> [DATA EXTRACT]:
/-- **PLAQUETTE VARIABLES ARE REFLECTION COVARIANT IN `dist1`**: `dist1 ((r_μ U)(∂p)) = dist1 (U(∂(r_μ p)))` — the
`dist1` twin of the tree's `GaugeField.reTr_plaqHol_reflect` (same three cases; for `μ` a direction of `p` the image
square is traversed in the opposite sense from another corner, a conjugate of the inverse, invisible to `dist1`).
[folklore] -/
theorem dist1_plaqHol_reflect (μ : Fin P.d) (U : GaugeField P j G) (p : Plaq P j) :
    dist1 (GaugeField.plaqHol (U.reflect μ) p) = dist1 (GaugeField.plaqHol U (p.reflect μ)) := by
  obtain ⟨x, a, b, hab⟩ := p
  simp only [GaugeField.plaqHol_eq_holAt, Plaq.reflect]
  by_cases ha : a = μ
  · subst ha
    rw [if_pos (Or.inl rfl)]
    have hb : b ≠ a := hab.ne'
    have e1 : U.reflect a ⟨x, a⟩ = (U ⟨(x.shift a).reflect a, a⟩)⁻¹ := by
      simp [GaugeField.reflect_apply, PBond.reflect]
    have e2 : U.reflect a ⟨x.shift a, b⟩ = U ⟨(x.shift a).reflect a, b⟩ := by
      simp [GaugeField.reflect_apply, PBond.reflect, hb]
    have e3 : U.reflect a ⟨x.shift b, a⟩ = (U ⟨((x.shift a).reflect a).shift b, a⟩)⁻¹ := by
      simp [GaugeField.reflect_apply, PBond.reflect, Site.shift_comm x b a, Site.shift_reflect_of_ne a _ hb]
    have e4 : U.reflect a ⟨x, b⟩ = U ⟨((x.shift a).reflect a).shift a, b⟩ := by
      simp [GaugeField.reflect_apply, PBond.reflect, hb, Site.shift_reflect_shift]
    simp only [GaugeField.holAt, e1, e2, e3, e4, inv_inv]
    exact dist1_pattern₁ _ _ _ _
  · by_cases hb : b = μ
    · subst hb
      rw [if_pos (Or.inr rfl)]
      have e1 : U.reflect b ⟨x, a⟩ = U ⟨((x.shift b).reflect b).shift b, a⟩ := by
        simp [GaugeField.reflect_apply, PBond.reflect, ha, Site.shift_reflect_shift]
      have e2 : U.reflect b ⟨x.shift a, b⟩ = (U ⟨((x.shift b).reflect b).shift a, b⟩)⁻¹ := by
        simp [GaugeField.reflect_apply, PBond.reflect, Site.shift_comm x a b, Site.shift_reflect_of_ne b _ ha]
      have e3 : U.reflect b ⟨x.shift b, a⟩ = U ⟨(x.shift b).reflect b, a⟩ := by
        simp [GaugeField.reflect_apply, PBond.reflect, ha]
      have e4 : U.reflect b ⟨x, b⟩ = (U ⟨(x.shift b).reflect b, b⟩)⁻¹ := by
        simp [GaugeField.reflect_apply, PBond.reflect]
      simp only [GaugeField.holAt, e1, e2, e3, e4, inv_inv]
      exact dist1_pattern₂ _ _ _ _
    · rw [if_neg (not_or.mpr ⟨ha, hb⟩)]
      congr 1
      simp [GaugeField.holAt, GaugeField.reflect_apply, PBond.reflect, ha, hb, Site.shift_reflect_of_ne μ _ ha,
        Site.shift_reflect_of_ne μ _ hb]

/-- **THE CENTRE-REFLECTED PLAQUETTE** `c_i p`: `Plaq.reflect` followed by the translation by `−e_i` (the plaquette twin
of W3f's `cbond`; same directions). -/
def cplaq (i : Fin P.d) (p : Plaq P j) : Plaq P j := (p.reflect i).translate ((0 : Site P j).unshift i)

/-- directions of `cplaq`. [folklore] -/
@[simp] theorem cplaq_μ (i : Fin P.d) (p : Plaq P j) : (cplaq i p).μ = p.μ := rfl

/-- directions of `cplaq`. [folklore] -/
@[simp] theorem cplaq_ν (i : Fin P.d) (p : Plaq P j) : (cplaq i p).ν = p.ν := rfl

/-- the `i`-label of the base point of `c_i p`: `−x_i − 1`, lowered by one more step when `i` is a direction of `p` (the
image square hangs on the negative side). [folklore] -/
theorem cplaq_src_apply_same (i : Fin P.d) (p : Plaq P j) :
    (cplaq i p).src i = -(p.src i) - 1 - (if p.μ = i ∨ p.ν = i then 1 else 0) := by
  obtain ⟨x, a, b, hab⟩ := p
  simp only [cplaq, Plaq.translate, Plaq.reflect, Balaban1983to89.Site.add_apply, zero_unshift_apply, if_true]
  split_ifs with h
  · rw [Balaban1983to89.Site.reflect_apply, if_pos rfl, Balaban1983to89.Site.shift_apply, if_pos rfl]; ring
  · rw [Balaban1983to89.Site.reflect_apply, if_pos rfl]; ring

/-- the other labels of the base point of `c_i p` are those of `p`. [folklore] -/
theorem cplaq_src_apply_of_ne (i : Fin P.d) (p : Plaq P j) {κ : Fin P.d} (hκ : κ ≠ i) :
    (cplaq i p).src κ = p.src κ := by
  obtain ⟨x, a, b, hab⟩ := p
  simp only [cplaq, Plaq.translate, Plaq.reflect, Balaban1983to89.Site.add_apply, zero_unshift_apply, if_neg hκ,
    add_zero]
  split_ifs with h
  · rw [Balaban1983to89.Site.reflect_apply, if_neg hκ, Balaban1983to89.Site.shift_apply, if_neg hκ]
  · rw [Balaban1983to89.Site.reflect_apply, if_neg hκ]

/-- **`cplaq` IS AN INVOLUTION.** [folklore] -/
theorem cplaq_cplaq (i : Fin P.d) (p : Plaq P j) : cplaq i (cplaq i p) = p := by
  obtain ⟨x, a, b, hab⟩ := p
  simp only [cplaq, Plaq.translate, Plaq.reflect, Plaq.mk.injEq, and_true]
  funext κ
  by_cases hd : a = i ∨ b = i
  · simp only [if_pos hd, Balaban1983to89.Site.add_apply, zero_unshift_apply, Balaban1983to89.Site.reflect_apply,
      Balaban1983to89.Site.shift_apply]
    by_cases hκ : κ = i
    · subst hκ; simp only [if_true]; ring
    · simp only [if_neg hκ, add_zero]
  · simp only [if_neg hd, Balaban1983to89.Site.add_apply, zero_unshift_apply, Balaban1983to89.Site.reflect_apply]
    by_cases hκ : κ = i
    · subst hκ; simp only [if_true]; ring
    · simp only [if_neg hκ, add_zero]

/-- two plaquette translations compose to the translation by the sum. [folklore] -/
theorem plaq_translate_translate (a a' : Site P j) (p : Plaq P j) :
    (p.translate a).translate a' = p.translate (a + a') := by
  obtain ⟨x, μ, ν, h⟩ := p
  simp only [Plaq.translate, add_assoc]

/-- translation of a plaquette by `0`. [folklore] -/
theorem plaq_translate_zero (p : Plaq P j) : p.translate (0 : Site P j) = p := by
  obtain ⟨x, μ, ν, h⟩ := p
  simp only [Plaq.translate, add_zero]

> [WORK TASK]: Write out only the lines that run from the line containing "have e4 : U.reflect a" through the line containing "have e4 : U.reflect b", both included, exactly as they appear above.

> [FINAL ANSWER]:
    have e4 : U.reflect a ⟨x, b⟩ = U ⟨((x.shift a).reflect a).shift a, b⟩ := by
      simp [GaugeField.reflect_apply, PBond.reflect, hb, Site.shift_reflect_shift]
    simp only [GaugeField.holAt, e1, e2, e3, e4, inv_inv]
    exact dist1_pattern₁ _ _ _ _
  · by_cases hb : b = μ
    · subst hb
      rw [if_pos (Or.inr rfl)]
      have e1 : U.reflect b ⟨x, a⟩ = U ⟨((x.shift b).reflect b).shift b, a⟩ := by
        simp [GaugeField.reflect_apply, PBond.reflect, ha, Site.shift_reflect_shift]
      have e2 : U.reflect b ⟨x.shift a, b⟩ = (U ⟨((x.shift b).reflect b).shift a, b⟩)⁻¹ := by
        simp [GaugeField.reflect_apply, PBond.reflect, Site.shift_comm x a b, Site.shift_reflect_of_ne b _ ha]
      have e3 : U.reflect b ⟨x.shift b, a⟩ = U ⟨(x.shift b).reflect b, a⟩ := by
        simp [GaugeField.reflect_apply, PBond.reflect, ha]
      have e4 : U.reflect b ⟨x, b⟩ = (U ⟨(x.shift b).reflect b, b⟩)⁻¹ := by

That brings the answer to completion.